Fokus pembangunan dalam tahun pertama kepemimpinan ini secara rinci diarahkan pada:
- Pemenuhan Infrastruktur Dasar: Memastikan ketersediaan dan kualitas infrastruktur esensial seperti jalan, air bersih, sanitasi, dan fasilitas publik lainnya.
- Penguatan Sektor Usaha Mikro, Kecil, dan Menengah (UMKM): Memberikan dukungan dan stimulus bagi pertumbuhan UMKM sebagai tulang punggung ekonomi lokal.
- Pengendalian Inflasi Daerah: Mengambil langkah-langkah strategis untuk menjaga stabilitas harga barang dan jasa, sehingga daya beli masyarakat tetap terjaga.
- Peningkatan Kualitas Sumber Daya Manusia (SDM): Berinvestasi dalam pengembangan kapasitas dan kompetensi masyarakat melalui berbagai program pendidikan dan pelatihan.
Pemerintah daerah memandang sektor-sektor ini sebagai fondasi krusial yang akan menentukan daya tahan dan stabilitas ekonomi daerah dalam jangka panjang.
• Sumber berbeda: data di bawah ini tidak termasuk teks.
import Summits.QuantumFields.YangMills.Theorems.SwapVirialDeficitBlowUpChartDeficitGrowth
import Summits.QuantumFields.YangMills.Theorems.SwapVirialDeficitSwapRingCeilingBoxTwisted
import HarnessLib

/-!
# W8, first input: the SECTOR-`z` chart box and growth — every sector's chart deficit controls the followers (`48L³√F̂_z`) and the SIGNED σ-relations (`52L³√F̂_z`)
# in w2 g57's ring chart with the sector character `χ_z(x) = centreElem(π_z(x))` (free-hands support of ⟨stmt-QuantumFields-24197⟩; twin of ✓`chartBox_of_chartDeficit` ∕
# ✓`…ChartDeficitGrowth` for the MINUS sector `001` of LEAD ym-line-sfw-p2 g97's sector-wise Morse–Bott plan, brick W8)

LEAD g97's ✓`swapGluedStiffness_of_sharpSectorLaplace` runs the Morse–Bott programme VALLEY BY VALLEY (`z = 000` and `z = 001`); its sector-`001` twin needs the same
tree-side floors as the principal sector.  w2 g54's ring-level SIGNED box ✓`SwapRingTwisted.swapCommBox_of_swapRingDeficit_twisted` (every `z`) compares the seam field with
`centreElem(π_z(x))·c`; read in the ring chart `q = (C,U) ↦ fixHistory (ringConfig χ_z q)` with the SECTOR CHARACTER
`χ_z(x) := centreElem ((z 0 && x₀ ≠ 0) ⊻ (z 1 && x₁ ≠ 0) ⊻ (z 2 && x₂ ≠ 0))` (central), the followers are again EXACTLY the relative box coordinates:

* ★★ `chartBox_of_chartDeficit_twisted (z) (q)` — `‖[C_μ,C_ν]‖_F ≤ 52L³√F̂_z`, `‖c·C_{σμ} − centreElem(z μ)·C_μ·c‖_F ≤ 52L³√F̂_z`, `‖U_i − 1‖_F ≤ 48L³√F̂_z` (EVERY `i : Fol L`),
  with `F̂_z = chartDeficit L z χ_z q`;
* ★★ `sum_follower_frobNorm_sq_le_chartDeficit_twisted` (`Σ_i‖U_i − 1‖²_F ≤ 2304·L⁶·|Fol L|·F̂_z`: the hub-angle-independent follower growth in EVERY sector),
  `follower_frobNorm_sq_le_chartDeficit_twisted`, ★ `signedRelations_sq_sum_le_chartDeficit_twisted` (`Σ‖[C_μ,C_ν]‖² + Σ‖cC_{σμ} − centreElem(z μ)C_μc‖² ≤ 32448·L⁶·F̂_z`),
  ★ `chartDeficit_twisted_ge_of_follower_far` (separation `R²/(2304L⁶) ≤ F̂_z`).
For `z = 001` the signed relations read `cC₁ ≈ C₀c`, `cC₀ ≈ C₁c`, `cC₂ ≈ −C₂c` (the minus valley: `h₁ = h₀⁻¹`-type stratum with `tr h₂ = 0`).

HONEST LABEL: bookkeeping (a landed ring-level inequality read in the chart); the 001 Taylor data, tip and assembly are not here; ⟨24197⟩ ∕ ⟨24196⟩ ∕ ⟨24194⟩ ∕ ⟨24497⟩ OPEN;
own crux ⟨22884⟩ OPEN (blocked-on ⟨19935⟩); no crux, rung of record or summit is proved; the Yang–Mills mass gap is NOT proved; no summit is proved by a line.
THEOREMS ONLY (0 `def`, 0 `sorry`), standard axioms.  Width seat ym-line-sfw-p2-w3 g65 (cell ym-idea-1, free hands), `--supports stmt-QuantumFields-24197`.
References: [cite: tHooft1979]; [cite: Luscher1983, §2]; [folklore].
-/

set_option autoImplicit false

noncomputable section

open MeasureTheory
open scoped BigOperators
open Literature.MathematicalPhysics.QuantumFieldTheory hiding SU2
open Literature.MathematicalPhysics.QuantumLattice

namespace Summit.QuantumFields.YangMills.Theorems.SwapVirialDeficit.BlowUpRing

open Summit.QuantumFields.YangMills.Theorems.FemtoTransferGap
open Summit.QuantumFields.YangMills.Theorems.FemtoTransferGap.TT
open Summit.QuantumFields.YangMills.Theorems.VirialFluxGap.RingDeficit
open Summit.QuantumFields.YangMills.Theorems.SwapTwistDeficit.PeriodicRingFloor
open Summit.QuantumFields.YangMills.Theorems.SwapVirialDeficit.SwapRing
open Summit.QuantumFields.YangMills.Theorems.SwapVirialDeficit.SwapRingTwisted (swapCommBox_of_swapRingDeficit_twisted)

variable {L : ℕ} [NeZero L]

/-- ★★ **THE SECTOR-`z` CHART BOX**: for every sector `z` and every chart point `q = (C, U)`, with the sector character
`χ_z x = centreElem ((z 0 && x 0 ≠ 0) ⊻ ((z 1 && x 1 ≠ 0) ⊻ (z 2 && x 2 ≠ 0)))` and `F̂_z = chartDeficit L z χ_z q`:
pairwise leader commutators `≤ 52L³√F̂_z`, SIGNED σ-relations `‖c·C_{σμ} − centreElem(z μ)·C_μ·c‖_F ≤ 52L³√F̂_z`, and EVERY follower `‖U_i − 1‖_F ≤ 48L³√F̂_z`
(✓`swapCommBox_of_swapRingDeficit_twisted` in the ring chart). [cite: tHooft1979] [cite: Luscher1983, §2] -/
theorem chartBox_of_chartDeficit_twisted (z : Fin 3 → Bool) (q : (Fin 4 → SU2) × (Fol L → SU2)) :
    (∀ μ ν : Fin 3, frobNorm (((q.1 (Fin.castSucc μ) * q.1 (Fin.castSucc ν) : SU2) : Matrix (Fin 2) (Fin 2) ℂ) -
        ((q.1 (Fin.castSucc ν) * q.1 (Fin.castSucc μ) : SU2) : Matrix (Fin 2) (Fin 2) ℂ)) ≤
      52 * (L : ℝ) ^ 3 * Real.sqrt (chartDeficit L z
        (fun x => centreElem (Bool.xor (z 0 && decide (x 0 ≠ 0)) (Bool.xor (z 1 && decide (x 1 ≠ 0)) (z 2 && decide (x 2 ≠ 0))))) q)) ∧
    (∀ μ : Fin 3, frobNorm (((q.1 (Fin.last 3) * q.1 (Fin.castSucc (Equiv.swap (0 : Fin 3) 1 μ)) : SU2) : Matrix (Fin 2) (Fin 2) ℂ) -
        ((centreElem (z μ) * q.1 (Fin.castSucc μ) * q.1 (Fin.last 3) : SU2) : Matrix (Fin 2) (Fin 2) ℂ)) ≤
      52 * (L : ℝ) ^ 3 * Real.sqrt (chartDeficit L z
        (fun x => centreElem (Bool.xor (z 0 && decide (x 0 ≠ 0)) (Bool.xor (z 1 && decide (x 1 ≠ 0)) (z 2 && decide (x 2 ≠ 0))))) q)) ∧
    (∀ i : Fol L, frobNorm (((q.2 i : SU2) : Matrix (Fin 2) (Fin 2) ℂ) - 1) ≤
      48 * (L : ℝ) ^ 3 * Real.sqrt (chartDeficit L z
        (fun x => centreElem (Bool.xor (z 0 && decide (x 0 ≠ 0)) (Bool.xor (z 1 && decide (x 1 ≠ 0)) (z 2 && decide (x 2 ≠ 0))))) q)) := by
  set χ : Site 3 L → SU2 := fun x => centreElem (Bool.xor (z 0 && decide (x 0 ≠ 0)) (Bool.xor (z 1 && decide (x 1 ≠ 0)) (z 2 && decide (x 2 ≠ 0))))
    with hχ
  obtain ⟨hCC, hcC, hw, hr, hg⟩ := swapCommBox_of_swapRingDeficit_twisted (L := L) z (ringConfig χ q).1 (ringConfig χ q).2.1 (ringConfig χ q).2.2
  have hF : swapRingDeficit L z ((Fin.cons (glue (ringConfig χ q).1) (ringConfig χ q).2.1 : Fin (2 * L - 1 + 1) → GaugeConfig 3 L SU2), (ringConfig χ q).2.2) =
      chartDeficit L z χ q := rfl
  simp only [hF, ringConfig_fst_lead, ringConfig_snd_snd_zero] at hCC hcC hw hr hg
  refine ⟨hCC, hcC, fun i => ?_⟩
  rcases i with i | ⟨j, e⟩ | x
  · have h := hw i.1
    rw [ringConfig_fst_of_not_isLead] at h
    have hl : (if i.1.1.1 i.1.1.2 = -1 then q.1 (Fin.castSucc i.1.1.2) else 1) = letter (fun μ => q.1 (Fin.castSucc μ)) i.1 := rfl
    rwa [hl, inv_mul_cancel_left] at h
  · have h := hr j e
    rwa [ringConfig_snd_fst, inv_mul_cancel_left] at h
  · have h := hg x.1
    have e1 : (ringConfig χ q).2.2 x.1 = χ x.1 * q.1 (Fin.last 3) * q.2 (Sum.inr (Sum.inr x)) := ringConfig_snd_snd_of_ne χ q x
    rw [e1] at h
    have e2 : χ x.1 = centreElem (Bool.xor (z 0 && decide (x.1 0 ≠ 0)) (Bool.xor (z 1 && decide (x.1 1 ≠ 0)) (z 2 && decide (x.1 2 ≠ 0)))) := rfl
    rwa [← e2, inv_mul_cancel_left] at h

/-- ★ Per-follower growth in sector `z`: `‖U_i − 1‖²_F ≤ 2304·L⁶·F̂_z`. [cite: Luscher1983, §2] -/
theorem follower_frobNorm_sq_le_chartDeficit_twisted (z : Fin 3 → Bool) (q : (Fin 4 → SU2) × (Fol L → SU2)) (i : Fol L) :
    frobNorm (((q.2 i : SU2) : Matrix (Fin 2) (Fin 2) ℂ) - 1) ^ 2 ≤ 2304 * (L : ℝ) ^ 6 * chartDeficit L z
      (fun x => centreElem (Bool.xor (z 0 && decide (x 0 ≠ 0)) (Bool.xor (z 1 && decide (x 1 ≠ 0)) (z 2 && decide (x 2 ≠ 0))))) q := by
  obtain ⟨-, -, hU⟩ := chartBox_of_chartDeficit_twisted (L := L) z q
  have hF := chartDeficit_nonneg z
    (fun x => centreElem (Bool.xor (z 0 && decide (x 0 ≠ 0)) (Bool.xor (z 1 && decide (x 1 ≠ 0)) (z 2 && decide (x 2 ≠ 0))))) q
  have h := sq_le_sq_mul_of_le_mul_sqrt (frobNorm_nonneg _) hF (hU i)
  calc _ ≤ (48 * (L : ℝ) ^ 3) ^ 2 * _ := h
    _ = _ := by ring

/-- ★★ **FOLLOWER GROWTH IN EVERY SECTOR**: `Σ_i ‖U_i − 1‖²_F ≤ 2304·L⁶·|Fol L|·F̂_z(C,U)` — hub-angle independent, every leader tuple (the `001` twin of
✓`sum_follower_frobNorm_sq_le_chartDeficit`, input (M2)(a) ∕ W8 for the minus valley). [cite: Luscher1983, §2] -/
theorem sum_follower_frobNorm_sq_le_chartDeficit_twisted (z : Fin 3 → Bool) (q : (Fin 4 → SU2) × (Fol L → SU2)) :
    ∑ i : Fol L, frobNorm (((q.2 i : SU2) : Matrix (Fin 2) (Fin 2) ℂ) - 1) ^ 2 ≤
      2304 * (L : ℝ) ^ 6 * (Fintype.card (Fol L) : ℝ) * chartDeficit L z
        (fun x => centreElem (Bool.xor (z 0 && decide (x 0 ≠ 0)) (Bool.xor (z 1 && decide (x 1 ≠ 0)) (z 2 && decide (x 2 ≠ 0))))) q := by
  calc ∑ i : Fol L, frobNorm (((q.2 i : SU2) : Matrix (Fin 2) (Fin 2) ℂ) - 1) ^ 2
      ≤ ∑ _i : Fol L, 2304 * (L : ℝ) ^ 6 * chartDeficit L z
          (fun x => centreElem (Bool.xor (z 0 && decide (x 0 ≠ 0)) (Bool.xor (z 1 && decide (x 1 ≠ 0)) (z 2 && decide (x 2 ≠ 0))))) q :=
        Finset.sum_le_sum fun i _ => follower_frobNorm_sq_le_chartDeficit_twisted z q i
    _ = _ := by rw [Finset.sum_const, Finset.card_univ, nsmul_eq_mul]; ring

/-- ★ **GROWTH IN THE SIGNED RELATION ENERGY** (sector `z`): `Σ_{μ,ν}‖[C_μ,C_ν]‖²_F + Σ_μ‖c·C_{σμ} − centreElem(z μ)·C_μ·c‖²_F ≤ 32448·L⁶·F̂_z` (`12 × 2704`).
[cite: tHooft1979] [cite: Luscher1983, §2] -/
theorem signedRelations_sq_sum_le_chartDeficit_twisted (z : Fin 3 → Bool) (q : (Fin 4 → SU2) × (Fol L → SU2)) :
    (∑ μ : Fin 3, ∑ ν : Fin 3, frobNorm (((q.1 (Fin.castSucc μ) * q.1 (Fin.castSucc ν) : SU2) : Matrix (Fin 2) (Fin 2) ℂ) -
        ((q.1 (Fin.castSucc ν) * q.1 (Fin.castSucc μ) : SU2) : Matrix (Fin 2) (Fin 2) ℂ)) ^ 2) +
      ∑ μ : Fin 3, frobNorm (((q.1 (Fin.last 3) * q.1 (Fin.castSucc (Equiv.swap (0 : Fin 3) 1 μ)) : SU2) : Matrix (Fin 2) (Fin 2) ℂ) -
        ((centreElem (z μ) * q.1 (Fin.castSucc μ) * q.1 (Fin.last 3) : SU2) : Matrix (Fin 2) (Fin 2) ℂ)) ^ 2 ≤
      32448 * (L : ℝ) ^ 6 * chartDeficit L z
        (fun x => centreElem (Bool.xor (z 0 && decide (x 0 ≠ 0)) (Bool.xor (z 1 && decide (x 1 ≠ 0)) (z 2 && decide (x 2 ≠ 0))))) q := by
  obtain ⟨hC, hσ, -⟩ := chartBox_of_chartDeficit_twisted (L := L) z q
  set F : ℝ := chartDeficit L z
    (fun x => centreElem (Bool.xor (z 0 && decide (x 0 ≠ 0)) (Bool.xor (z 1 && decide (x 1 ≠ 0)) (z 2 && decide (x 2 ≠ 0))))) q with hFdef
  have hF : 0 ≤ F := chartDeficit_nonneg z _ q
  have h1 : ∀ μ ν : Fin 3, frobNorm (((q.1 (Fin.castSucc μ) * q.1 (Fin.castSucc ν) : SU2) : Matrix (Fin 2) (Fin 2) ℂ) -
      ((q.1 (Fin.castSucc ν) * q.1 (Fin.castSucc μ) : SU2) : Matrix (Fin 2) (Fin 2) ℂ)) ^ 2 ≤ 2704 * (L : ℝ) ^ 6 * F := fun μ ν => by
    have h := sq_le_sq_mul_of_le_mul_sqrt (frobNorm_nonneg _) hF (hC μ ν)
    calc _ ≤ (52 * (L : ℝ) ^ 3) ^ 2 * F := h
      _ = _ := by ring
  have h2 : ∀ μ : Fin 3, frobNorm (((q.1 (Fin.last 3) * q.1 (Fin.castSucc (Equiv.swap (0 : Fin 3) 1 μ)) : SU2) : Matrix (Fin 2) (Fin 2) ℂ) -
      ((centreElem (z μ) * q.1 (Fin.castSucc μ) * q.1 (Fin.last 3) : SU2) : Matrix (Fin 2) (Fin 2) ℂ)) ^ 2 ≤ 2704 * (L : ℝ) ^ 6 * F := fun μ => by
    have h := sq_le_sq_mul_of_le_mul_sqrt (frobNorm_nonneg _) hF (hσ μ)
    calc _ ≤ (52 * (L : ℝ) ^ 3) ^ 2 * F := h
      _ = _ := by ring
  have s1 : ∑ μ : Fin 3, ∑ ν : Fin 3, frobNorm (((q.1 (Fin.castSucc μ) * q.1 (Fin.castSucc ν) : SU2) : Matrix (Fin 2) (Fin 2) ℂ) -
        ((q.1 (Fin.castSucc ν) * q.1 (Fin.castSucc μ) : SU2) : Matrix (Fin 2) (Fin 2) ℂ)) ^ 2 ≤ ∑ _μ : Fin 3, ∑ _ν : Fin 3, 2704 * (L : ℝ) ^ 6 * F :=
    Finset.sum_le_sum fun μ _ => Finset.sum_le_sum fun ν _ => h1 μ ν
  have s2 : ∑ μ : Fin 3, frobNorm (((q.1 (Fin.last 3) * q.1 (Fin.castSucc (Equiv.swap (0 : Fin 3) 1 μ)) : SU2) : Matrix (Fin 2) (Fin 2) ℂ) -
        ((centreElem (z μ) * q.1 (Fin.castSucc μ) * q.1 (Fin.last 3) : SU2) : Matrix (Fin 2) (Fin 2) ℂ)) ^ 2 ≤ ∑ _μ : Fin 3, 2704 * (L : ℝ) ^ 6 * F :=
    Finset.sum_le_sum fun μ _ => h2 μ
  simp only [Finset.sum_const, Finset.card_univ, Fintype.card_fin, nsmul_eq_mul, Nat.cast_ofNat] at s1 s2
  linarith

/-- ★ **Separation in a follower direction, every sector**: `0 ≤ R ≤ ‖U_i − 1‖_F ⟹ R²/(2304·L⁶) ≤ F̂_z(C,U)`. [cite: Luscher1983, §2] -/
theorem chartDeficit_twisted_ge_of_follower_far (z : Fin 3 → Bool) (q : (Fin 4 → SU2) × (Fol L → SU2)) (i : Fol L) {R : ℝ} (hR : 0 ≤ R)
    (hfar : R ≤ frobNorm (((q.2 i : SU2) : Matrix (Fin 2) (Fin 2) ℂ) - 1)) :
    R ^ 2 / (2304 * (L : ℝ) ^ 6) ≤ chartDeficit L z
      (fun x => centreElem (Bool.xor (z 0 && decide (x 0 ≠ 0)) (Bool.xor (z 1 && decide (x 1 ≠ 0)) (z 2 && decide (x 2 ≠ 0))))) q := by
  obtain ⟨-, -, hU⟩ := chartBox_of_chartDeficit_twisted (L := L) z q
  have hL : (0 : ℝ) < L := by exact_mod_cast NeZero.pos L
  have h := div_sq_le_of_le_of_le_mul_sqrt hR (by positivity : (0 : ℝ) < 48 * (L : ℝ) ^ 3) (chartDeficit_nonneg z _ q) hfar (hU i)
  calc R ^ 2 / (2304 * (L : ℝ) ^ 6) = R ^ 2 / (48 * (L : ℝ) ^ 3) ^ 2 := by ring
    _ ≤ _ := h

end Summit.QuantumFields.YangMills.Theorems.SwapVirialDeficit.BlowUpRing

end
Oleh karena itu, kolaborasi yang erat dengan Dewan Perwakilan Rakyat Daerah (DPRD), Forum Koordinasi Pimpinan Daerah (Forkopimda), serta berbagai pelaku usaha menjadi kunci dalam menjaga stabilitas kebijakan pembangunan.
Partisipasi aktif masyarakat juga terus dibuka sebagai bentuk kontrol sosial terhadap jalannya pemerintahan. Dengan demikian, diharapkan setiap kebijakan yang diambil oleh pemerintah benar-benar berpihak pada kepentingan publik dan dapat dipertanggungjawabkan.
Meskipun tantangan fiskal belum sepenuhnya mereda, tahun pertama kepemimpinan Weny Gaib dan Rendy Mangkat telah berhasil membangun fondasi pengelolaan anggaran yang lebih disiplin dan terarah. Pemerintah menegaskan bahwa efisiensi bukanlah penghambat pembangunan, melainkan sebuah instrumen penting untuk memastikan setiap kebijakan yang dijalankan menjadi lebih tajam, terukur, dan memberikan manfaat sebesar-besarnya bagi seluruh masyarakat Kotamobagu.